GWO wonders what the conditions are under which the lock-free version significantly outpeforms a simple critical section.

Remember that switching to a lock-free algorithm should be guided by performance measurements. Switching from a simple algorithm to a complex one shouldn't be done unless you know that the simple algorithm is having trouble.

That said, here are some non-obvious advantages of a lock-free algorithm over one that uses a simple lock. (Later, we'll see how you can take advantage of these techniques without actually going lock-free.)

Consider a program that uses a simple critical section to perform something like the singleton constructor. Instead of a fancy lock-free algorithm, we use the much simpler version:

CRITICAL_SECTION g_csSingletonX;
X *g_px = NULL;

X *GetSingletonX()
{
    EnterCriticalSection(&g_csSingletonX);
    if (g_px == NULL)
    {
        g_px = new(nothrow) X();
    }
    LeaveCriticalSection(&g_csSingletonX);
    return g_px;
}

This simple code can run into trouble if the constructor function itself requires some locks, because now you have to impose a lock hierarchy in order to avoid a deadlock. (And this becomes impossible if the constructor function belongs to code outside your control.)

When working out what your lock hierarchy should be, you may discover that you need to consolidate some locks. This avoids the inversion problem, but it also reduces your lock granularity. You might decide to use a single lock to cover all singletons, and then you later discover that you also have to extend the lock that protects X's constructor to cover other operations on X.

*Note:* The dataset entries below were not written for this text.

import Literature.NumberTheory.EllipticCurves.BSDSelmer
import Literature.NumberTheory.EllipticCurves.SelmerProofs
import Literature.NumberTheory.EllipticCurves.SelmerCorankHolds
import HarnessLib

/-!
# bsd.S11: discharge of the Selmer-group facts of `Literature.NumberTheory.EllipticCurves.BSDSelmer`

D-0014 keeps `Literature/` sorry-free by stating cited results as named facts `def X : Prop`.
The bsd.S11 block of `BSDSelmer` restates, for a Weierstrass curve `W` over a number field `K`,
three facts of the `Selmer` prelude whose interim proofs were one-line appeals to prelude
theorems that were themselves named facts at the time of the D-0014 sweep (proofs preserved there
in comments). All three prelude facts are now theorems of the tree, so the bsd.S11 facts are
discharged here verbatim along the preserved proofs:

* `map_torsionH1ToH1_selmerGroup_holds` — `Sel^(n)(E/K) ↠ Ш(E/K)[n]` for `n ≠ 0` (Silverman,
  *AEC*, Thm. X.4.2(a)), from `WeierstrassCurve.map_torsionH1ToH1_selmerGroup_holds`
  (`SelmerProofs`: `Sel^(n)` is the preimage of `Ш`, Kummer surjectivity on continuous cochains,
  `n`-divisibility of `E(K̄)`);
* `selmer_exact_holds` — the fundamental exact sequence
  `0 → E(K)/nE(K) → Sel^(n)(E/K) → Ш(E/K)[n] → 0` (ibid.), from
  `WeierstrassCurve.exists_kummerMap_holds` and the previous theorem;
* `selmerCorank_eq_holds` — `corank_{ℤ_p} Sel_{p^∞}(E/K) = rank E(K) + corank_{ℤ_p} Ш(E/K)[p^∞]`
  (Greenberg, LNM 1716 (1999), §1, pp. 54–57), from
  `WeierstrassCurve.selmerCorank_eq_mordellWeilRank_add_holds` (`SelmerCorankHolds`: the `p^∞`
  Kummer sequence, Mordell–Weil, finiteness of the `n`-Selmer groups).

Only theorems are added; no definition and no statement of `BSDSelmer` is changed. (The bsd.S19
facts of the same file are treated in `BSDSelmerParityProofs` / `BSDSelmerParityDokchitserProofs`.)

## References

* [SilvermanAEC2009] J. H. Silverman, *The Arithmetic of Elliptic Curves*, 2nd ed., GTM 106
  (2009): §VIII.2 and Thm. X.4.2(a).
* [Greenberg1999LNM] R. Greenberg, *Iwasawa theory for elliptic curves*, LNM 1716 (1999), §1,
  pp. 54–57.
-/

noncomputable section

universe u

namespace Literature.NumberTheory.EllipticCurves

variable {K : Type u} [Field K] [NumberField K] (W : WeierstrassCurve K)

/-- **Discharge of bsd.S11 `map_torsionH1ToH1_selmerGroup`** (Silverman, *AEC*, Thm. X.4.2(a):
for `n ≠ 0` the image of `Sel^(n)(E/K)` under `H¹(K, E[n]) → H¹(K, E)` is `Ш(E/K)[n]`): the body
is that of the prelude fact `WeierstrassCurve.map_torsionH1ToH1_selmerGroup W`, proved in
`SelmerProofs` as `WeierstrassCurve.map_torsionH1ToH1_selmerGroup_holds` (no `IsElliptic`
hypothesis: singular cubics are covered by Prop. III.2.5). [cite: SilvermanAEC2009, Thm X.4.2(a)] -/
theorem map_torsionH1ToH1_selmerGroup_holds : map_torsionH1ToH1_selmerGroup W :=
  fun hn ↦ WeierstrassCurve.map_torsionH1ToH1_selmerGroup_holds W hn

/-- **Discharge of bsd.S11 `selmer_exact`** (the fundamental exact sequence
`0 → E(K)/nE(K) → Sel^(n)(E/K) → Ш(E/K)[n] → 0` for `n ≠ 0`; Silverman, *AEC*, §VIII.2 and
Thm. X.4.2(a)): the Kummer map with kernel `nE(K)` and image `Sel^(n) ∩ ker (H¹(K, E[n]) → H¹(K, E))`
is `WeierstrassCurve.exists_kummerMap_holds` (`SelmerProofs`), and the surjection onto `Ш[n]` is
`map_torsionH1ToH1_selmerGroup_holds`; this is the interim proof preserved in `BSDSelmer`.
[cite: SilvermanAEC2009, §VIII.2 and Thm X.4.2(a)] -/
theorem selmer_exact_holds : selmer_exact W := by
  intro n hn
  obtain ⟨κ, h₁, h₂⟩ := WeierstrassCurve.exists_kummerMap_holds W hn
  exact ⟨κ, h₁, h₂, WeierstrassCurve.map_torsionH1ToH1_selmerGroup_holds W hn⟩

/-- **Discharge of bsd.S11 `selmerCorank_eq`** (Greenberg, LNM 1716 (1999), §1, pp. 54–57: for an
elliptic curve `E` over a number field `K` and a prime `p`,
`corank_{ℤ_p} Sel_{p^∞}(E/K) = rank E(K) + corank_{ℤ_p} Ш(E/K)[p^∞]`): the body is that of the
prelude fact `WeierstrassCurve.selmerCorank_eq_mordellWeilRank_add W`, proved unconditionally in
`SelmerCorankHolds` as `WeierstrassCurve.selmerCorank_eq_mordellWeilRank_add_holds`; this is the
interim proof preserved in `BSDSelmer`. [cite: Greenberg1999LNM, §1 pp. 54–57] -/
theorem selmerCorank_eq_holds : selmerCorank_eq W := by
  intro _ p _
  exact WeierstrassCurve.selmerCorank_eq_mordellWeilRank_add_holds W p

end Literature.NumberTheory.EllipticCurves

end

CRITICAL_SECTION g_csCommon;

// (updated to remove double-check lock because that just raises
// more questions that distract from the point of the article)
X *GetSingletonX()
{
    EnterCriticalSection(&g_csCommon);
    if (g_px == NULL)
    {
        g_px = new(nothrow) X();
    }
    LeaveCriticalSection(&g_csCommon);
    return g_px;
}

Y *GetSingletonY()
{
    EnterCriticalSection(&g_csCommon);
    if (g_py == NULL)
    {
        g_py = new(nothrow) Y();
    }
    LeaveCriticalSection(&g_csCommon);
    return g_py;
}

void X::DoSomething()
{
    EnterCriticalSection(&g_csCommon);
    .. something ..
    LeaveCriticalSection(&g_csCommon);
}

Over time, your quiet little singleton lock has turned into a high-contention lock in your system.

One nice thing about a lock-free algorithm is that since there is no lock, it can't create inversion in a lock hierarchy. (Of course, you have to be careful not to use the interlocked operations to build a private lock, because that puts you back where you started.)

Another nice consequence of a lock-free algorithm is that, since there is no lock, you don't have to handle the WAIT_ABANDONED case. The data structure is never inconsistent; it passes atomically from one consistent state to another. Therefore, there's no need to write code to clean up leftover inconsistency. This came in handy in a case we looked at earlier, so that an application which crashes at an inopportune time will not corrupt the shared data and require a server reboot.